This verse is quoted extensively by the church fathers. Most references to lust include these words “will not inherit the kingdom of God” and “be not deceived.”
Sexual sin is different from all others in that it is a sin against one’ own body.
“Do you not know that your bodies are members of Christ himself? Shall I then take the members of Christ and unite them with a prostitute? Never! Do you not know that he who unites himself with a prostitute is one with her in body? For it is said, "The two will become one flesh." But he who unites himself with the Lord is one with him in spirit.
Flee from sexual immorality. All other sins a man commits are outside his body, but he who sins sexually sins against his own body. Do you not know that your body is a temple of the Holy Spirit, who is in you, whom you have received from God? You are not your own; you were bought at a price. Therefore honor God with your body.” (1 Corinthians 6:15-20)
St. John Climacus writes that about how sexual sin is a special sin against the body:
Every other kind of sin is external to the body, but the sin of impurity is a sin against the body, since the very substance of the flesh is defiled by pollution in a way that cannot happen in the case of the other sins. And a good question to ask it this: "Why do we normally say regarding every other kind of sin that so-and-so has slipped, whereas we say sorrowfully that someone has fallen when we discover that he has committed fornication?"
Here are just some of the people who struggled and recovered:
St. Moses the Ethiopian
St. Mary of Egypt
St. John Climacus states:
“I have seen impure souls crazed for physical love; but when these same souls have made this grounds for repentance, as a result of their experience of sexual love they have transferred the same eros to the Lord, They have immediately gone beyond all fear and been spurred to insatiable love for God. This is why the Lord said to the chaste harlot not that she had feared, but that she had loved much, and was readily able to repel eros through eros”
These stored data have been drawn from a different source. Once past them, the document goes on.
import Mathlib

/-!
# Crux `WordLengthQP` (stmt-ValiantsHypothesis-6623), line `Sketch`, stub `stub_sAffine_singular_outer`

In the line's rung-1 model the skeleton letters are `2 × 2` matrices over `ℂ[x̄]` with S-affine
entries (each entry `C a * X v + C b` — affine in ONE variable — or a constant `C b`).  A singular
letter (`det = 0`) CUTS an order-1 program into one live window; this stub supplies the
factorisation the cut consumes: a singular S-affine letter is an outer product
`Matrix.vecMulVec α β` (`(vecMulVec α β) i j = α i * β j`) of two affine vectors ONE OF WHICH IS
CONSTANT.  Proof (rows `(a, b)`, `(c, d)`, `a d = b c` in the UFD `ℂ[x̄]`): if `a = 0` then
`b c = 0`, so the first row or the first column vanishes; if `a ≠ 0` then `b = C t * a` or
`c = C t * a` (a non-zero constant `a` forces `b` or `c` to be constant since `deg d ≤ 1`; a linear
`a` is prime and divides `b c`, the quotient being constant by degrees), and then `d = C t * c`,
resp. `d = C t * b`, i.e. the columns, resp. rows, are proportional by a constant.
-/

-- `Summit.ValiantsHypothesis.ValiantsHypothesis.…` is the tree's mandated single-conjunct layout
-- (Sub = Summit), so the duplicated namespace component is intended.
set_option linter.dupNamespace false

noncomputable section

open MvPolynomial

namespace Summit.ValiantsHypothesis.ValiantsHypothesis.Cruxes.WordLengthQP.EpsOrderLadder

/-! ### Degrees and divisibility of affine entries -/

/-- An S-affine entry `C b` or `C a * X v + C b` of `ℂ[x̄]` has total degree `≤ 1`. [folklore] -/
theorem sAffineOuter_totalDegree_le {σ : Type} {p : MvPolynomial σ ℂ}
    (hp : (∃ b : ℂ, p = C b) ∨ (∃ (a b : ℂ) (v : σ), p = C a * X v + C b)) :
    p.totalDegree ≤ 1 := by
  rcases hp with ⟨b, rfl⟩ | ⟨a, b, v, rfl⟩
  · simp
  · refine (totalDegree_add _ _).trans (max_le ((totalDegree_mul _ _).trans ?_) ?_)
    · simp
    · simp

/-- A polynomial of total degree `1` over `ℂ` is prime in the UFD `ℂ[x̄]`: it is irreducible by
`MvPolynomial.irreducible_of_totalDegree_eq_one` (over a field it is primitive). [folklore] -/
theorem sAffineOuter_prime {σ : Type} {p : MvPolynomial σ ℂ} (hp : p.totalDegree = 1) :
    Prime p := by
  -- adapted from `indgLetters_prime` (Theorems/ElementaryWordLengthWordLengthQPStubIndgLetters)
  have hp0 : p ≠ 0 := by
    rintro rfl
    simp at hp
  refine UniqueFactorizationMonoid.irreducible_iff_prime.mp
    (MvPolynomial.irreducible_of_totalDegree_eq_one hp fun x hx => ?_)
  obtain ⟨i, hi⟩ := exists_coeff_ne_zero hp0
  refine isUnit_iff_ne_zero.mpr ?_
  rintro rfl
  exact hi (zero_dvd_iff.mp (hx i))

/-- Constant quotients: if `a ≠ 0` divides `b` in `ℂ[x̄]` and `deg b ≤ deg a`, then `b = C t * a`
for a constant `t` (possibly `0`). [folklore] -/
theorem sAffineOuter_dvd_const {σ : Type} {a b : MvPolynomial σ ℂ} (ha0 : a ≠ 0)
    (hdeg : b.totalDegree ≤ a.totalDegree) (h : a ∣ b) : ∃ t : ℂ, b = C t * a := by
  obtain ⟨u, rfl⟩ := h
  by_cases hu0 : u = 0
  · exact ⟨0, by rw [hu0, mul_zero, C_0, zero_mul]⟩
  · have hmul := totalDegree_mul_of_isDomain ha0 hu0
    have hu : u.totalDegree = 0 := by omega
    rw [totalDegree_eq_zero_iff_eq_C] at hu
    exact ⟨u.coeff 0, by rw [mul_comm, ← hu]⟩

/-- The key dichotomy.  If `a ≠ 0` and `a d = b c` with all four of total degree `≤ 1`, then
`b = C t * a` or `c = C t * a` for a constant `t`: a non-zero constant `a` forces `b` or `c` to be
constant (otherwise `deg (b c) = 2 > deg (a d)`), and a linear `a` is prime, divides `b c`, and the
quotient is constant by degrees. [folklore] -/
theorem sAffineOuter_key {σ : Type} {a b c d : MvPolynomial σ ℂ} (ha0 : a ≠ 0)
    (ha : a.totalDegree ≤ 1) (hb : b.totalDegree ≤ 1) (hc : c.totalDegree ≤ 1)
    (hd : d.totalDegree ≤ 1) (hdet : a * d = b * c) :
    (∃ t : ℂ, b = C t * a) ∨ (∃ t : ℂ, c = C t * a) := by
  rcases Nat.le_one_iff_eq_zero_or_eq_one.mp ha with ha1 | ha1
  · -- `a = C e` is a non-zero constant
    obtain ⟨e, rfl⟩ : ∃ e : ℂ, a = C e := ⟨_, totalDegree_eq_zero_iff_eq_C.mp ha1⟩
    have he : e ≠ 0 := fun h => ha0 (by rw [h, C_0])
    rcases Nat.le_one_iff_eq_zero_or_eq_one.mp hb with hb1 | hb1
    · obtain ⟨f, rfl⟩ : ∃ f : ℂ, b = C f := ⟨_, totalDegree_eq_zero_iff_eq_C.mp hb1⟩
      exact Or.inl ⟨f * e⁻¹, by rw [← C_mul, inv_mul_cancel_right₀ he]⟩
    · rcases Nat.le_one_iff_eq_zero_or_eq_one.mp hc with hc1 | hc1
      · obtain ⟨g, rfl⟩ : ∃ g : ℂ, c = C g := ⟨_, totalDegree_eq_zero_iff_eq_C.mp hc1⟩
        exact Or.inr ⟨g * e⁻¹, by rw [← C_mul, inv_mul_cancel_right₀ he]⟩
      · -- `deg b = deg c = 1` contradicts `deg (C e * d) ≤ 1`
        exfalso
        have hb0 : b ≠ 0 := by
          rintro rfl
          simp at hb1
        have hc0 : c ≠ 0 := by
          rintro rfl
          simp at hc1
        have h2 : (b * c).totalDegree = 2 := by
          rw [totalDegree_mul_of_isDomain hb0 hc0, hb1, hc1]
        have h1 : (C e * d).totalDegree ≤ 1 :=
          (totalDegree_mul _ _).trans (by simpa using hd)
        rw [hdet, h2] at h1
        omega
  · -- `a` is linear, hence prime, and divides `b * c = a * d`
    have hp : Prime a := sAffineOuter_prime ha1
    rcases hp.dvd_or_dvd ⟨d, hdet.symm⟩ with h | h
    · exact Or.inl (sAffineOuter_dvd_const ha0 (hb.trans ha1.ge) h)
    · exact Or.inr (sAffineOuter_dvd_const ha0 (hc.trans ha1.ge) h)

/-! ### The four explicit outer products -/

/-- Zero first row: `!![0, 0; c, d] = (0, 1) ⊗ (c, d)`. [folklore] -/
theorem sAffineOuter_zeroRow {σ : Type} (c d : MvPolynomial σ ℂ) :
    (!![0, 0; c, d] : Matrix (Fin 2) (Fin 2) (MvPolynomial σ ℂ)) =
      Matrix.vecMulVec ![0, 1] ![c, d] := by
  ext i j
  fin_cases i <;> fin_cases j <;> simp [Matrix.vecMulVec_apply]

/-- Zero first column: `!![0, b; 0, d] = (b, d) ⊗ (0, 1)`. [folklore] -/
theorem sAffineOuter_zeroCol {σ : Type} (b d : MvPolynomial σ ℂ) :
    (!![0, b; 0, d] : Matrix (Fin 2) (Fin 2) (MvPolynomial σ ℂ)) =
      Matrix.vecMulVec ![b, d] ![0, 1] := by
  ext i j
  fin_cases i <;> fin_cases j <;> simp [Matrix.vecMulVec_apply]

/-- Columns proportional by a constant: `!![a, C t * a; c, C t * c] = (a, c) ⊗ (1, C t)`.
[folklore] -/
theorem sAffineOuter_colProp {σ : Type} (a c : MvPolynomial σ ℂ) (t : ℂ) :
    (!![a, C t * a; c, C t * c] : Matrix (Fin 2) (Fin 2) (MvPolynomial σ ℂ)) =
      Matrix.vecMulVec ![a, c] ![1, C t] := by
  ext i j
  fin_cases i <;> fin_cases j <;> simp [Matrix.vecMulVec_apply, mul_comm]

/-- Rows proportional by a constant: `!![a, b; C t * a, C t * b] = (1, C t) ⊗ (a, b)`.
[folklore] -/
theorem sAffineOuter_rowProp {σ : Type} (a b : MvPolynomial σ ℂ) (t : ℂ) :
    (!![a, b; C t * a, C t * b] : Matrix (Fin 2) (Fin 2) (MvPolynomial σ ℂ)) =
      Matrix.vecMulVec ![1, C t] ![a, b] := by
  ext i j
  fin_cases i <;> fin_cases j <;> simp [Matrix.vecMulVec_apply]

/-! ### Assembly -/

/-- Entrywise form of the stub: if `a d - b c = 0` with `a b c d ∈ ℂ[x̄]` of total degree `≤ 1`,
then `!![a, b; c, d]` is an outer product of two affine vectors one of which is constant.
[folklore] -/
theorem sAffineOuter_main {σ : Type} {a b c d : MvPolynomial σ ℂ}
    (ha : a.totalDegree ≤ 1) (hb : b.totalDegree ≤ 1) (hc : c.totalDegree ≤ 1)
    (hd : d.totalDegree ≤ 1) (hdet : a * d - b * c = 0) :
    ∃ α β : Fin 2 → MvPolynomial σ ℂ,
      (!![a, b; c, d] : Matrix (Fin 2) (Fin 2) (MvPolynomial σ ℂ)) = Matrix.vecMulVec α β ∧
      ((∀ i, ∃ t : ℂ, α i = C t) ∨ (∀ j, ∃ t : ℂ, β j = C t)) ∧
      (∀ i, (α i).totalDegree ≤ 1) ∧ (∀ j, (β j).totalDegree ≤ 1) := by
  have hdet' : a * d = b * c := sub_eq_zero.mp hdet
  by_cases ha0 : a = 0
  · subst ha0
    have hbc : b = 0 ∨ c = 0 := mul_eq_zero.mp (by rw [← hdet', zero_mul])
    rcases hbc with rfl | rfl
    · -- zero first row: `α = (0, 1)` is constant
      refine ⟨![0, 1], ![c, d], sAffineOuter_zeroRow c d, Or.inl ?_, ?_, ?_⟩
      · intro i
        fin_cases i
        exacts [⟨0, by simp⟩, ⟨1, by simp⟩]
      · intro i
        fin_cases i <;> simp
      · intro j
        fin_cases j
        exacts [by simpa using hc, by simpa using hd]
    · -- zero first column: `β = (0, 1)` is constant
      refine ⟨![b, d], ![0, 1], sAffineOuter_zeroCol b d, Or.inr ?_, ?_, ?_⟩
      · intro j
        fin_cases j
        exacts [⟨0, by simp⟩, ⟨1, by simp⟩]
      · intro i
        fin_cases i
        exacts [by simpa using hb, by simpa using hd]
      · intro j
        fin_cases j <;> simp
  · rcases sAffineOuter_key ha0 ha hb hc hd hdet' with ⟨t, rfl⟩ | ⟨t, rfl⟩
    · -- `b = C t * a`, hence `d = C t * c`: columns proportional, `β = (1, C t)` constant
      have h1 : a * (d - C t * c) = 0 := by linear_combination hdet'
      have hd' : d = C t * c := sub_eq_zero.mp ((mul_eq_zero.mp h1).resolve_left ha0)
      subst hd'
      refine ⟨![a, c], ![1, C t], sAffineOuter_colProp a c t, Or.inr ?_, ?_, ?_⟩
      · intro j
        fin_cases j
        exacts [⟨1, by simp⟩, ⟨t, by simp⟩]
      · intro i
        fin_cases i
        exacts [by simpa using ha, by simpa using hc]
      · intro j
        fin_cases j <;> simp
    · -- `c = C t * a`, hence `d = C t * b`: rows proportional, `α = (1, C t)` constant
      have h1 : a * (d - C t * b) = 0 := by linear_combination hdet'
      have hd' : d = C t * b := sub_eq_zero.mp ((mul_eq_zero.mp h1).resolve_left ha0)
      subst hd'
      refine ⟨![1, C t], ![a, b], sAffineOuter_rowProp a b t, Or.inl ?_, ?_, ?_⟩
      · intro i
        fin_cases i
        exacts [⟨1, by simp⟩, ⟨t, by simp⟩]
      · intro i
        fin_cases i <;> simp
      · intro j
        fin_cases j
        exacts [by simpa using ha, by simpa using hb]

/-- **stub_sAffine_singular_outer**: a singular S-affine letter over `ℂ[x̄]` is an outer product
`α βᵀ = Matrix.vecMulVec α β` of two affine vectors ONE OF WHICH IS CONSTANT (UFD: rows or columns
are proportional by a constant, and `deg αᵢ + deg βⱼ ≤ 1`).  So the boundary data of a window are
an affine vector on one side and a constant vector on the other. [folklore] -/
theorem stub_sAffine_singular_outer {σ : Type} [Fintype σ] [DecidableEq σ]
    (m : Matrix (Fin 2) (Fin 2) (MvPolynomial σ ℂ))
    (hS : ∀ i j : Fin 2, (∃ b : ℂ, m i j = MvPolynomial.C b) ∨
      (∃ (a b : ℂ) (v : σ), m i j = MvPolynomial.C a * MvPolynomial.X v + MvPolynomial.C b))
    (hdet : m.det = 0) :
    ∃ α β : Fin 2 → MvPolynomial σ ℂ, m = Matrix.vecMulVec α β ∧
      ((∀ i, ∃ c : ℂ, α i = MvPolynomial.C c) ∨ (∀ j, ∃ c : ℂ, β j = MvPolynomial.C c)) ∧
      (∀ i, (α i).totalDegree ≤ 1) ∧ (∀ j, (β j).totalDegree ≤ 1) := by
  have hdeg : ∀ i j : Fin 2, (m i j).totalDegree ≤ 1 := fun i j =>
    sAffineOuter_totalDegree_le (hS i j)
  rw [Matrix.det_fin_two] at hdet
  obtain ⟨α, β, h, hrest⟩ := sAffineOuter_main (hdeg 0 0) (hdeg 0 1) (hdeg 1 0) (hdeg 1 1) hdet
  exact ⟨α, β, (Matrix.eta_fin_two m).trans h, hrest⟩

end Summit.ValiantsHypothesis.ValiantsHypothesis.Cruxes.WordLengthQP.EpsOrderLadder

end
“Let them take courage who are humbled by their passions. For even if they fall into every pit and are caught in every snare, when they attain health they will become healers, luminaries, beacons and guides to all, teaching about the forms of every sickness and through their own experience saving those who are about to fall.”
Key Principles of Healing
There are key principles to healing from sexual addiction and lust. Much of the ancient wisdom correlates with how we treat people today.
From the Desert Fathers
“At one time a brother came to the abbot Pastor, and said to him, “What am I to do, Father? For I am harried with lust. And I sought out the abbot Hybistion, and he said to me, ‘Thou ought not allow it to tarry long in thee.’” And the abbot Pastor said to him, The deeds of the abbot Hybistion are about with the angels in heaven: but thou and I are in fleshly lust. But if a monk keep his belly and his tongue and stay in solitude, he may have confidence that he will not die.” 
“For, as I have often told you before and now say again even with tears, many live as enemies of the cross of Christ. Their destiny is destruction, their god is their stomach, and the glory is their shame. Their mind is on earthly things.” (Phil. 3:18-19 NIV)
The link between gluttony and lust
"A stuffed belly produces fornication, while a mortified stomach leads to purity.”
“And we should note that most food that inflates the stomach also encourages desire.”
“And the man who looks after his belly and at the same time hopes to control the spirit of fornication is like someone trying to put out a fire with oil.”
“And if the stomach triumphs over you, tame it with hard work, and if you are too weak for this, fight it by keeping vigil. If you find yourself getting sleepy, turn to manual work, but keep away from that if you happen not to be sleepy, for you cannot serve both God and Mammon.” 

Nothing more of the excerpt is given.